In an email to The Center Square, N.C. State University Department of Political Science professor Steven Greene wrote, “Catherine Truitt, a former teacher, has worked to implement a fairly mainstream Republican vision for K-12 public education in this role.

“But, the Republican primary electorate instead chose a candidate with no education experience whatsoever, who homeschools her children, and is all-in on the culture war politics of schools. It symbolizes a Republican Party that values culture war politics and hot-button issues over pragmatic approaches to achieving real policy goals.”

He calls it “one race symbolizing the Trump-ification of the Republican Party.”

David McLennan, Meredith University professor of political science and director of the Meredith Poll, cautions reading too far into the tea leaves for the general election. He says usually less than a quarter of registered voters cast ballots in primaries, and that was the case (24%) Tuesday.

“The Republican Party has become more radical on social issues,” he said in an email to The Center Square. “Morrow represents primary voters’ desire to fight culture wars, particularly in schools.”

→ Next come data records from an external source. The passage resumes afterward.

import Mathlib
import Literature.Computability.AlgebraicComplexity.NonscalarComputation
import HarnessLib

/-!
# The Baur–Strassen derivative inequality in the nonscalar model

Topic `Literature/Computability/AlgebraicComplexity`. Second support file for the formalisation of
Andrews 2022, Theorem 3 (`DeterminantalIdealComplexity.lean`). Andrews' Lemma 2 ([BS83]):
"Let `f(x) ∈ 𝔽[x]` be a polynomial computed by an algebraic circuit of multiplicative complexity
`s`. Then there is a multi-output algebraic circuit of multiplicative complexity `3s` that computes
`{f, ∂f/∂x₁, …, ∂f/∂xₙ}`." We prove it for nonscalar computation sequences
(`NonscalarComputation.lean`): if `f` lies in the cost-free span of a nonscalar computation sequence
of length `≤ s`, then all first-order partial derivatives of `f` lie in the cost-free span of ONE
nonscalar computation sequence of length `≤ 3s` (Baur–Strassen 1983, Thm. 1 in the form of
Bürgisser–Clausen–Shokrollahi 1997, Thm. (7.7) "derivative inequality", nonscalar cost).

## Proof (Morgenstern's inductive form of the Baur–Strassen argument, BCS 1997, proof of (7.7))

Induction on `s`, peeling off the OLDEST multiplication `g₁ = u₁ · v₁` (`u₁, v₁` affine-linear).
The remaining `s - 1` multiplications form a computation sequence in `R[X_σ, y]` (`y` a new
variable standing for `g₁`; `IsNonscalarSeq.exists_lift`) computing some `P(X, y)` with
`P(X, g₁) = f`. By induction all `∂P/∂Xᵢ`, `∂P/∂y` are jointly computable with `3(s-1)`
multiplications; substituting `y ↦ g₁` costs the single multiplication `g₁ = u₁ v₁`
(`IsNonscalarSeq.aeval_append`), and the chain rule (`pderiv_aeval_optionElim`)
`∂f/∂Xᵢ = (∂P/∂Xᵢ)(X, g₁) + (∂P/∂y)(X, g₁) · (aᵢ v₁ + bᵢ u₁)` (`aᵢ = ∂u₁/∂Xᵢ`, `bᵢ = ∂v₁/∂Xᵢ`
constants) needs two more: `(∂P/∂y)(X, g₁) · v₁` and `(∂P/∂y)(X, g₁) · u₁`. Total `≤ 3s`.

## References

* [BaurStrassen1983] W. Baur, V. Strassen, *The complexity of partial derivatives*, Theoret.
  Comput. Sci. 22 (1983), Thm. 1.
* [BurgisserClausenShokrollahi1997] P. Bürgisser, M. Clausen, M. A. Shokrollahi, *Algebraic
  Complexity Theory*, 1997, Thm. (7.7) and its proof (derivative inequality, nonscalar model).
* [Andrews2022] R. Andrews, FOCS 2022, arXiv:2208.01078, Lemma 2.
-/

noncomputable section

open MvPolynomial

namespace Literature.Computability.AlgebraicComplexity

universe u v

variable {R : Type u} [CommSemiring R]

section Tools

variable {σ : Type v}

/-- `freeSpan S ≤ M` as soon as `M` contains `1`, the variables and `S`.
[cite: BurgisserClausenShokrollahi1997, §4.1] -/
theorem freeSpan_le_of_mem {S : Set (MvPolynomial σ R)} {M : Submodule R (MvPolynomial σ R)}
    (h1 : (1 : MvPolynomial σ R) ∈ M) (hX : ∀ i, (X i : MvPolynomial σ R) ∈ M)
    (hS : ∀ s ∈ S, s ∈ M) : freeSpan S ≤ M := by
  have h := freeSpan_le_comap (LinearMap.id (R := R) (M := MvPolynomial σ R)) (M := M) h1 hX hS
  simpa using h

/-- The partial derivatives of an affine-linear form (an element of `freeSpan ∅`) are constants.
[cite: BurgisserClausenShokrollahi1997, proof of Thm. (7.7)] -/
theorem exists_pderiv_eq_C_of_mem_freeSpan_empty {u : MvPolynomial σ R}
    (hu : u ∈ freeSpan (∅ : Set (MvPolynomial σ R))) (i : σ) :
    ∃ c : R, pderiv i u = C c := by
  classical
  induction hu using Submodule.span_induction with
  | mem x hx =>
    rcases hx with rfl | ⟨j, rfl⟩ | hx
    · exact ⟨0, by simp⟩
    · by_cases hij : j = i
      · subst hij
        exact ⟨1, by simp⟩
      · exact ⟨0, by simp [pderiv_X_of_ne hij]⟩
    · exact absurd hx (Set.notMem_empty _)
  | zero => exact ⟨0, by simp⟩
  | add x y _ _ hx hy =>
    obtain ⟨a, ha⟩ := hx
    obtain ⟨b, hb⟩ := hy
    exact ⟨a + b, by simp [ha, hb]⟩
  | smul a x _ hx =>
    obtain ⟨c, hc⟩ := hx
    exact ⟨a * c, by simp [hc, smul_eq_C_mul]⟩

/-- All partial derivatives of a cost-free polynomial of the EMPTY sequence are cost-free
(they are constants). [cite: BurgisserClausenShokrollahi1997, proof of Thm. (7.7)] -/
theorem pderiv_mem_freeSpan_of_mem_freeSpan_empty {p : MvPolynomial σ R}
    (hp : p ∈ freeSpan (∅ : Set (MvPolynomial σ R))) (i : σ) :
    pderiv i p ∈ freeSpan (∅ : Set (MvPolynomial σ R)) := by
  obtain ⟨c, hc⟩ := exists_pderiv_eq_C_of_mem_freeSpan_empty hp i
  rw [hc]
  exact C_mem_freeSpan _ c

/-- The substitution `y ↦ g`, `Xᵢ ↦ Xᵢ` from `R[X_σ, y]` (`y = X none`) to `R[X_σ]`. [folklore] -/
abbrev substLast (g : MvPolynomial σ R) : MvPolynomial (Option σ) R →ₐ[R] MvPolynomial σ R :=
  aeval fun o : Option σ => Option.elim o g X

/-- `substLast g` on the old variables. [folklore] -/
@[simp] theorem substLast_X_some (g : MvPolynomial σ R) (i : σ) :
    substLast g (X (some i)) = X i := by
  simp [substLast]

/-- `substLast g` on the new variable. [folklore] -/
@[simp] theorem substLast_X_none (g : MvPolynomial σ R) :
    substLast g (X none) = g := by
  simp [substLast]

/-- **Chain rule** for the substitution `y ↦ g`:
`∂ᵢ (P(X, g)) = (∂_{Xᵢ} P)(X, g) + (∂_y P)(X, g) · ∂ᵢ g`. [folklore] -/
theorem pderiv_substLast (g : MvPolynomial σ R) (P : MvPolynomial (Option σ) R) (i : σ) :
    pderiv i (substLast g P) =
      substLast g (pderiv (some i) P) + substLast g (pderiv none P) * pderiv i g := by
  classical
  induction P using MvPolynomial.induction_on with
  | C a => simp
  | add p q hp hq =>
    simp only [map_add, hp, hq]
    ring
  | mul_X p o hp =>
    have key : pderiv i (substLast g (X o)) =
        substLast g (pderiv (some i) (X o)) + substLast g (pderiv none (X o)) * pderiv i g := by
      cases o with
      | none =>
        rw [substLast_X_none, pderiv_X_of_ne (Option.some_ne_none i).symm, pderiv_X_self, map_zero,
          map_one, zero_add, one_mul]
      | some j =>
        rw [substLast_X_some, pderiv_X_of_ne (Option.some_ne_none j), map_zero, zero_mul, add_zero]
        by_cases hij : j = i
        · subst hij
          rw [pderiv_X_self, pderiv_X_self, map_one]
        · rw [pderiv_X_of_ne hij, pderiv_X_of_ne (by simpa using hij), map_zero]
    rw [map_mul, pderiv_mul, hp, key, pderiv_mul, pderiv_mul]
    simp only [map_add, map_mul]
    ring

/-- **Lifting the tail of a computation sequence over its oldest element**: if `gs ++ [g]` is a
nonscalar computation sequence in `R[X_σ]`, then `gs` lifts to a computation sequence `Gs` in
`R[X_σ, y]` of the same length (the oldest product `g` becomes the free variable `y`), and every
cost-free polynomial of `gs ++ [g]` is `P(X, g)` for some cost-free `P` of `Gs`
(BCS 1997, proof of Thm. (7.7)). [cite: BurgisserClausenShokrollahi1997, proof of Thm. (7.7)] -/
theorem IsNonscalarSeq.exists_lift (g : MvPolynomial σ R) :
    ∀ gs : List (MvPolynomial σ R), IsNonscalarSeq (gs ++ [g]) →
      ∃ Gs : List (MvPolynomial (Option σ) R), IsNonscalarSeq Gs ∧ Gs.length = gs.length ∧
        ∀ p ∈ freeSpan {x | x ∈ gs ++ [g]}, ∃ P ∈ freeSpan {x | x ∈ Gs}, substLast g P = p := by
  intro gs
  induction gs with
  | nil =>
    intro _
    refine ⟨[], isNonscalarSeq_nil, rfl, fun p hp => ?_⟩
    have hle : freeSpan {x | x ∈ ([] : List (MvPolynomial σ R)) ++ [g]} ≤
        (freeSpan {x | x ∈ ([] : List (MvPolynomial (Option σ) R))}).map
          (substLast g).toLinearMap := by
      refine freeSpan_le_of_mem ?_ ?_ ?_
      · exact ⟨1, one_mem_freeSpan _, by simp⟩
      · exact fun i => ⟨X (some i), X_mem_freeSpan _ _, by simp⟩
      · intro s hs
        simp only [List.nil_append, Set.mem_setOf_eq, List.mem_singleton] at hs
        subst hs
        exact ⟨X none, X_mem_freeSpan _ _, by simp⟩
    obtain ⟨P, hP, hPp⟩ := Submodule.mem_map.1 (hle hp)
    exact ⟨P, hP, hPp⟩
  | cons g' gs ih =>
    rintro ⟨h0, u, hu, v, hv, rfl⟩
    obtain ⟨Gs, hGs, hlen, hlift⟩ := ih h0
    obtain ⟨U, hU, hUu⟩ := hlift u hu
    obtain ⟨V, hV, hVv⟩ := hlift v hv
    refine ⟨(U * V) :: Gs, ⟨hGs, U, hU, V, hV, rfl⟩, by simp [hlen], fun p hp => ?_⟩
    have hmono : freeSpan {x | x ∈ Gs} ≤ freeSpan {x | x ∈ (U * V) :: Gs} :=
      freeSpan_mono fun x hx => List.mem_cons_of_mem _ hx
    have hle : freeSpan {x | x ∈ (u * v) :: gs ++ [g]} ≤
        (freeSpan {x | x ∈ (U * V) :: Gs}).map (substLast g).toLinearMap := by
      refine freeSpan_le_of_mem ?_ ?_ ?_
      · exact ⟨1, one_mem_freeSpan _, by simp⟩
      · exact fun i => ⟨X (some i), X_mem_freeSpan _ _, by simp⟩
      · intro s hs
        simp only [List.cons_append, Set.mem_setOf_eq, List.mem_cons] at hs
        rcases hs with rfl | hs
        · exact ⟨U * V, mem_freeSpan_of_mem (by simp),
            by rw [AlgHom.toLinearMap_apply, map_mul, hUu, hVv]⟩
        · obtain ⟨P, hP, hPs⟩ := hlift s (mem_freeSpan_of_mem hs)
          exact ⟨P, hmono hP, hPs⟩
    obtain ⟨P, hP, hPp⟩ := Submodule.mem_map.1 (hle hp)
    exact ⟨P, hP, hPp⟩

end Tools

/-- **Baur–Strassen in the nonscalar model (derivative inequality, BCS 1997, Thm. (7.7);
Andrews 2022, Lemma 2).** If `p` lies in the cost-free span of a nonscalar computation sequence of
length `≤ s`, then there is ONE nonscalar computation sequence of length `≤ 3s` whose cost-free
span contains every first-order partial derivative `∂p/∂Xᵢ`.
[cite: BaurStrassen1983, Thm. 1 (via BurgisserClausenShokrollahi1997 Thm. (7.7))] -/
theorem IsNonscalarSeq.exists_forall_pderiv_mem :
    ∀ (s : ℕ) {σ : Type v} (gs : List (MvPolynomial σ R)) (p : MvPolynomial σ R),
      IsNonscalarSeq gs → gs.length ≤ s → p ∈ freeSpan {x | x ∈ gs} →
        ∃ gs' : List (MvPolynomial σ R), IsNonscalarSeq gs' ∧ gs'.length ≤ 3 * s ∧
          ∀ i, pderiv i p ∈ freeSpan {x | x ∈ gs'} := by
  intro s
  induction s with
  | zero =>
    intro σ gs p _ hlen hp
    have hgs0 : gs = [] := List.eq_nil_of_length_eq_zero (Nat.le_zero.1 hlen)
    subst hgs0
    have he : {x : MvPolynomial σ R | x ∈ ([] : List (MvPolynomial σ R))} = ∅ := by
      ext x
      simp
    refine ⟨[], isNonscalarSeq_nil, by simp, fun i => ?_⟩
    rw [he] at hp ⊢
    exact pderiv_mem_freeSpan_of_mem_freeSpan_empty hp i
  | succ s ih =>
    intro σ gs p hgs hlen hp
    by_cases hlt : gs.length ≤ s
    · obtain ⟨gs', h1, h2, h3⟩ := ih gs p hgs hlt hp
      exact ⟨gs', h1, by omega, h3⟩
    -- `gs = gs₀ ++ [g₁]` with `g₁ = u₁ v₁` the oldest multiplication
    rcases List.eq_nil_or_concat gs with hnil | ⟨gs₀, g₁, hcat⟩
    · subst hnil
      simp at hlt
    rw [List.concat_eq_append] at hcat
    subst hcat
    have hlen₀ : gs₀.length ≤ s := by
      simp only [List.length_append, List.length_singleton] at hlen
      omega
    obtain ⟨u₁, hu₁, v₁, hv₁, hg₁⟩ := hgs.oldest
    have hg1seq : IsNonscalarSeq [g₁] := hgs.of_append
    -- lift the tail over `y := g₁` and differentiate it by induction
    obtain ⟨Gs, hGs, hGslen, hlift⟩ := IsNonscalarSeq.exists_lift g₁ gs₀ hgs
    obtain ⟨P, hP, hPp⟩ := hlift p hp
    obtain ⟨Gs', hGs', hGs'len, hder⟩ := ih Gs P hGs (hGslen ▸ hlen₀) hP
    -- substitute `y ↦ g₁` back (one multiplication: `g₁` itself)
    have hθ : ∀ o : Option σ, (Option.elim o g₁ X : MvPolynomial σ R) ∈
        freeSpan {x | x ∈ [g₁]} := by
      rintro (_ | i)
      · exact mem_freeSpan_of_mem (by simp)
      · exact X_mem_freeSpan _ i
    obtain ⟨hseq₁, hspan₁⟩ := IsNonscalarSeq.aeval_append hθ hg1seq hGs'
    set seq₁ := Gs'.map (substLast g₁) ++ [g₁] with hseq₁_def
    set D := substLast g₁ (pderiv none P) with hD
    have hDmem : D ∈ freeSpan {x | x ∈ seq₁} := hspan₁ _ (hder none)
    have hempty : (∅ : Set (MvPolynomial σ R)) ⊆ {x | x ∈ seq₁} := Set.empty_subset _
    -- two more multiplications
    set seq₂ := (D * u₁) :: (D * v₁) :: seq₁ with hseq₂_def
    have hmono₁ : freeSpan {x | x ∈ seq₁} ≤ freeSpan {x | x ∈ (D * v₁) :: seq₁} :=
      freeSpan_mono fun x hx => List.mem_cons_of_mem _ hx
    have hmono₂ : freeSpan {x | x ∈ (D * v₁) :: seq₁} ≤ freeSpan {x | x ∈ seq₂} :=
      freeSpan_mono fun x hx => List.mem_cons_of_mem _ hx
    have hseq₂ : IsNonscalarSeq seq₂ :=
      ⟨⟨hseq₁, D, hDmem, v₁, freeSpan_mono hempty hv₁, rfl⟩, D, hmono₁ hDmem, u₁,
        freeSpan_mono (Set.empty_subset _) hu₁, rfl⟩
    refine ⟨seq₂, hseq₂, ?_, fun i => ?_⟩
    · simp only [hseq₂_def, hseq₁_def, List.length_cons, List.length_append, List.length_map,
        List.length_nil]
      omega
    -- chain rule
    obtain ⟨a, ha⟩ := exists_pderiv_eq_C_of_mem_freeSpan_empty hu₁ i
    obtain ⟨b, hb⟩ := exists_pderiv_eq_C_of_mem_freeSpan_empty hv₁ i
    have hchain : pderiv i p = substLast g₁ (pderiv (some i) P) + (a • (D * v₁) + b • (D * u₁)) := by
      rw [← hPp, pderiv_substLast, ← hD, hg₁, pderiv_mul, ha, hb, smul_eq_C_mul, smul_eq_C_mul]
      ring
    rw [hchain]
    refine add_mem (hmono₂ (hmono₁ (hspan₁ _ (hder (some i))))) (add_mem ?_ ?_)
    · exact Submodule.smul_mem _ _ (hmono₂ (mem_freeSpan_of_mem (by simp)))
    · exact Submodule.smul_mem _ _ (mem_freeSpan_of_mem (by simp [hseq₂_def]))

/-- **Baur–Strassen, packaged**: from a nonscalar computation sequence of length `≤ s` for `p` to
one of length `≤ 3s` for all `∂p/∂Xᵢ` simultaneously. [cite: BaurStrassen1983, Thm. 1 (via BurgisserClausenShokrollahi1997 Thm. (7.7))] -/
theorem exists_isNonscalarSeq_forall_pderiv {σ : Type v} {s : ℕ} {p : MvPolynomial σ R}
    (h : ∃ gs : List (MvPolynomial σ R), IsNonscalarSeq gs ∧ gs.length ≤ s ∧
      p ∈ freeSpan {x | x ∈ gs}) :
    ∃ gs' : List (MvPolynomial σ R), IsNonscalarSeq gs' ∧ gs'.length ≤ 3 * s ∧
      ∀ i, pderiv i p ∈ freeSpan {x | x ∈ gs'} := by
  obtain ⟨gs, h1, h2, h3⟩ := h
  exact IsNonscalarSeq.exists_forall_pderiv_mem s gs p h1 h2 h3

end Literature.Computability.AlgebraicComplexity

He added that although Truitt faced criticism for crossing the aisle on public education issues, Morrow “is decidedly a culture warrior.”

“The same voters that overwhelmingly supported Mark Robinson for the Republican nomination for governor also supported Morrow,” he said.

Dallas Woodhouse, state executive director of American Majority, noted two-thirds of unaffiliated voters – the state’s largest bloc at more than 36%, who can choose which party primary they wish – chose Republican ballots. In 2016 on Donald Trump’s first run for president, it was about 75%.

“Once they are on your side they stick with you,” he wrote in an email to The Center Square. “This trend projected a very good year for GOP in 2016 and Dems in 2008.”

Still, Woodhouse said Council of State incumbents losing in primaries is among the rarest of occurrences in state elections. He noted it took an unfortunate fatal plant fire to knock out the labor commissioner more than 30 years ago.

For Truitt on Tuesday, he said, “That loss is extremely rare.”